Menurut Ketua SPSI Jatim, Ahmad Fauzi, ada beberapa poin dalam UU Ciptaker yang dianggap kontroversi bagi kalangan pekerja. Salah satunya penyesuaian upah minimum yang ditetapkan pada rentang nilai tertentu di antara batas atas dan bawah.
“UMK di Surabaya kita contohkan, akan tereduksi lebih kurang sekitar Rp 3.700.000, Rp 4.400.000 yang sekarang ini terjadi akan tereduksi sampai Rp 500.000,” tutur Fauzi, Rabu (10/11/2021).

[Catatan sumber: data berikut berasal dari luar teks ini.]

import Summits.BirchSwinnertonDyer.BirchSwinnertonDyer.Theses.SignedBaseChange
import Summits.BirchSwinnertonDyer.BirchSwinnertonDyer.Theorems.SignedBaseChangeTwistPairGreenbergProductDivisibilityStubFrameDataBCSSplit
import Summits.BirchSwinnertonDyer.BirchSwinnertonDyer.Theorems.SignedBaseChangeTwistPairGreenbergProductDivisibilityCanonicalFrameData
import Summits.BirchSwinnertonDyer.BirchSwinnertonDyer.Theorems.SignedBaseChangeK2RFrames
import Summits.BirchSwinnertonDyer.BirchSwinnertonDyer.Theorems.SignedBaseChangeK2RMuZero
import Summits.BirchSwinnertonDyer.Rank1Residual.Additive.QuadraticTwistSurj
import Literature.NumberTheory.IwasawaTheory.IwasawaAlgebraTwoVarRegularProofs
import HarnessLib

/-!
# K1′ `TwistPairGreenbergProductDivisibilitySplit` (stmt-BirchSwinnertonDyer-20502), line `acanchor` of the
# crux-strategist (registered 2026-08-27T13:03Z): the composition and its algebra as THEOREMS, and the split of
# the load-bearing stub (route SignedBaseChange; helper `--supports` 20502; lead sbc-p1 g4)

Line `acanchor` ("anticyclotomic anchor + deformation rigidity", `Cruxes/…/Lines/acanchor.lean`
7de0af277ca038dc, card `Lines/acanchor.md`): PER FACTOR (`E/K` and `E^{(d)}/K`), the two-variable
EULER-SYSTEM inclusion (ES) `(G) ⊆ ch(X_Gr₂)·𝒪_{ℂ_p}⟦T₁,T₂⟧`, the ANTICYCLOTOMIC ANCHOR (AC) on the line `T₁ = 0`
(`ch|_{T₁=0} ⊆ (G⁻)` and `G⁻ ≠ 0`), principality of characteristic ideals over `Λ_K = ℤ_p⟦T₁⟧⟦T₂⟧` (UFD) and the
rigidity lemma (`G = c·h`, `c(0,·) = G(0,·)·m`, `G(0,·) ≠ 0` ⇒ `h(0,·)·m = 1` ⇒ `h` a unit ⇒ `(c) = (G)`) give
the integral Eisenstein inclusion per factor, and K1′ with slack `s = 1`.

THIS FILE lands, as citable sorry-free theorems (the `Cruxes/` skeleton carries the two `sorry` stubs and is not
importable as a theorem source):
* §1 the algebra (strategist's proofs, verbatim): `charIdealIsPrincipal₂`, `le_span_of_anchor`,
  `map_le_span_of_anchor`, `span_C_one_mul_mul_le`;
* §2 the twist transport: `surj_of_smul_eq_quadraticTwist`, `heegner_twist`;
* §3 the lead's SPLIT of the load-bearing stub AC = ACμ ∧ ACdiv, with ACμ (`G⁻ ≠ 0`, Hsieh's `μ = 0` in frame
  form) CLOSED BY NAME modulo ONE refereed named fact, the GUARDED Burungale–Castella–Skinner 2025 Prop. 4.2.2
  `BurungaleCastellaSkinner2025.prop422_greenbergAnyRoot_hasUnitContent_minus` (`acMu_of_prop422`; pattern of
  sbc-p2's p526821 — NOT the card's v1 `prop422_grHalf_hasUnitContent_minus`, which its own file refutes on a
  degenerate frame), and the trivial reassembly `ac_of_acMu_of_acDiv`;
* §4 the composition with the stubs as explicit HYPOTHESES (texts VERBATIM = the registered signatures):
  `twistPairGreenbergProductDivisibilitySplit_of_eulerSystem_of_anchor : ES → AC → K1′` and
  `…_of_eulerSystem_of_acMu_of_acDiv : ES → ACμ → ACdiv → K1′`, hence
  `…_of_eulerSystem_of_acDiv_of_prop422 : prop422(v2) → ES → ACdiv → K1′` — the line's residual is exactly
  (ES: the integral two-variable Euler-system inclusion; ACdiv: the anticyclotomic Eisenstein inclusion on
  `T₁ = 0` at a supersingular prime for additive level = the card's kernel G2″) plus one refereed named fact.
Nothing here asserts ES, AC or the conjectures behind them. No new definitions.
-/

-- D-0017: single-problem summit, the namespace repeats the problem name by design.
set_option linter.dupNamespace false
set_option autoImplicit false

noncomputable section

namespace Summit.BirchSwinnertonDyer.BirchSwinnertonDyer.Theorems.SignedBaseChangeK1Acanchor

open Summit.BirchSwinnertonDyer.BirchSwinnertonDyer.Theses.SignedBaseChange
open Literature.NumberTheory.EllipticCurves Literature.NumberTheory.EllipticCurves.ModularForms
  Literature.NumberTheory.EllipticCurves.BurungaleSkinnerTianWan2024
  Literature.NumberTheory.GaloisRepresentations

/-! ## §1 Algebra: principality over `Λ_K` and deformation rigidity off the anticyclotomic line -/

/-- **Principality of characteristic ideals over `Λ_K = ℤ_p⟦T₁⟧⟦T₂⟧`.** The tree's `Module.charIdeal` is a
`finprod` of powers of height-one primes; `IwasawaAlgebra₂ p = (ℤ_[p]⟦T⟧)⟦T⟧` is factorial
(`Literature.NumberTheory.IwasawaTheory.uniqueFactorizationMonoid_powerSeries_powerSeries`), and height-one
primes of a UFD are principal. (Strategist's `charIdealIsPrincipal₂`, proof verbatim.) -/
theorem charIdealIsPrincipal₂ (p : ℕ) [Fact p.Prime] (M : Type) [AddCommGroup M]
    [Module (IwasawaAlgebra₂ p) M] :
    (Literature.NumberTheory.EllipticCurves.Module.charIdeal (IwasawaAlgebra₂ p) M).IsPrincipal := by
  haveI : UniqueFactorizationMonoid (IwasawaAlgebra₂ p) :=
    Literature.NumberTheory.IwasawaTheory.uniqueFactorizationMonoid_powerSeries_powerSeries ℤ_[p]
  unfold Module.charIdeal
  rw [← Ideal.mem_isPrincipalSubmonoid_iff]
  refine finprod_mem_induction (· ∈ Ideal.isPrincipalSubmonoid (IwasawaAlgebra₂ p))
    (Submonoid.one_mem _) (fun _ _ hx hy => Submonoid.mul_mem _ hx hy) ?_
  intro 𝔭 h𝔭
  refine Submonoid.pow_mem _ ?_ _
  obtain ⟨g, hg⟩ := UniqueFactorizationMonoid.isPrincipal_of_height_eq_one h𝔭
  rw [hg]
  exact Ideal.span_singleton_mem_isPrincipalSubmonoid g

/-- **Rigidity.** Over a domain `R`, in `R⟦T₂⟧⟦T₁⟧ = PowerSeries (PowerSeries R)` (outer variable `T₁`):
if `I = (c)` is principal, `G ∈ I`, the image of `I` under `T₁ ↦ 0` lies in `(G(0,·))` and `G(0,·) ≠ 0`,
then `I ⊆ (G)`: `G = c·h`, `c(0,·) = G(0,·)·m` forces `m·h(0,·) = 1`, so `h` is a unit
(`PowerSeries.isUnit_iff_constantCoeff`). (Strategist's `le_span_of_anchor`, proof verbatim.) -/
theorem le_span_of_anchor {R : Type*} [CommRing R] [IsDomain R]
    {I : Ideal (PowerSeries (PowerSeries R))} {G : PowerSeries (PowerSeries R)}
    (hI : I.IsPrincipal) (hG : G ∈ I)
    (hanch : I.map (PowerSeries.constantCoeff (R := PowerSeries R)) ≤
      Ideal.span {PowerSeries.constantCoeff (R := PowerSeries R) G})
    (hne : PowerSeries.constantCoeff (R := PowerSeries R) G ≠ 0) :
    I ≤ Ideal.span {G} := by
  obtain ⟨⟨c, hc⟩⟩ := hI
  have hc' : I = Ideal.span {c} := hc
  subst hc'
  obtain ⟨h, hGh⟩ := Ideal.mem_span_singleton.mp hG
  subst hGh
  have hcm : PowerSeries.constantCoeff (R := PowerSeries R) c ∈
      Ideal.span {PowerSeries.constantCoeff (R := PowerSeries R) (c * h)} :=
    hanch (Ideal.mem_map_of_mem _ (Ideal.mem_span_singleton_self c))
  obtain ⟨m, hm⟩ := Ideal.mem_span_singleton.mp hcm
  rw [map_mul] at hm hne
  have hc0 : PowerSeries.constantCoeff (R := PowerSeries R) c ≠ 0 := left_ne_zero_of_mul hne
  have h1 : PowerSeries.constantCoeff (R := PowerSeries R) h * m = 1 :=
    mul_left_cancel₀ hc0 (by rw [← mul_assoc, ← hm, mul_one])
  have hu : IsUnit h := PowerSeries.isUnit_iff_constantCoeff.mpr (IsUnit.of_mul_eq_one m h1)
  exact Ideal.span_singleton_le_span_singleton.mpr ⟨↑hu.unit⁻¹, by rw [mul_assoc, IsUnit.mul_val_inv, mul_one]⟩

/-- **Rigidity in K1′'s receptacle.** For a principal ideal `I ⊆ Λ_K` and a structure map `J`: the
Euler-system inclusion `(G) ⊆ I·𝒪⟦T₁,T₂⟧`, the anticyclotomic anchor `(I·𝒪⟦T₁,T₂⟧)|_{T₁=0} ⊆ (G⁻)` and
`G⁻ ≠ 0` give the integral Eisenstein inclusion `I·𝒪⟦T₁,T₂⟧ ⊆ (G)`. (Strategist's `map_le_span_of_anchor`.) -/
theorem map_le_span_of_anchor {p : ℕ} [Fact p.Prime] {I : Ideal (IwasawaAlgebra₂ p)} (hI : I.IsPrincipal)
    (J : ℤ_[p] →+* PadicComplexInt p) {G : PowerSeries (PowerSeries (PadicComplexInt p))}
    (hES : Ideal.span {G} ≤ I.map (IwasawaAlgebra₂.toUnr₂ p J))
    (hne : UnrSeries₂.minus G ≠ 0)
    (hanch : (I.map (IwasawaAlgebra₂.toUnr₂ p J)).map
        (PowerSeries.constantCoeff (R := PowerSeries (PadicComplexInt p))) ≤
      Ideal.span {UnrSeries₂.minus G}) :
    I.map (IwasawaAlgebra₂.toUnr₂ p J) ≤ Ideal.span {G} := by
  have hP : (I.map (IwasawaAlgebra₂.toUnr₂ p J)).IsPrincipal := by
    obtain ⟨⟨c, hc⟩⟩ := hI
    have hc' : I = Ideal.span {c} := hc
    refine ⟨⟨IwasawaAlgebra₂.toUnr₂ p J c, ?_⟩⟩
    rw [hc', Ideal.map_span, Set.image_singleton]
  exact le_span_of_anchor hP (hES (Ideal.mem_span_singleton_self G)) hanch hne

“Itu bayangkan, batas atasnya saja bisa berkurang, apalagi ambang bawahnya. Belum lagi dibagi 50 persen. Saya ibaratkan berat, 60 persen ada di dunia usaha, 40 persen ada di dunia pekerja,” sesalnya.
Untuk itu, aku Fauzi, pihaknya akan terus berjuang agar pemerintah tidak menggunakan UU Ciptaker sebagai pijakan dalam penentuan upah buruh di 2022.
Selebihnya, Fauzi berharap pada Gubernur Jatim, Khofifah Indar Parawansa agar tidak mematuhi UU Ciptaker ini. Sebab, selain dianggap tidak adil bagi pekerja, aturan tersebut juga masih berpolemik dan sedang dilakukan upaya judicial review di Mahkamah Konstitusi (MK).
“Maka kami menganggap PP (Peraturan Pemerintah) Nomor 78 yang diamanatkan oleh UU Nomor 13 tahun 2003 harus menjadi titik simpul pemerintah, dijadikan dasar dalam rangka menetapkan UMK, UMR, dan UMSK,” tegasnya.
Lebih jauh, Fauzi menandaskan, UU Ciptaker juga berimbas buruk bagi dunia usaha karena melarang perusahaan memberikan gaji di atas ketentuan meski mampu.
Begitu juga dengan perusahaan yang menghadapi persoalan keuangan, masih kata Fauzi, juga dilarang menangguhkan upah pekerja.
“Maka, untuk itu saya menyampaikan, selaku kapasitas saya sebagai dewan pengupahan provinsi dan sebagai ketua SPSI Jawa Timur, dan ketua Asosiasi Gerakan Pekerja di Jawa Timur untuk memedomani undang-undang lama, khusus PP 78 di mana titik simpulnya adalah produktivitas dan inflasi, maka kurang lebih kenaikannya sekitar 11 persen,” pungkasnya.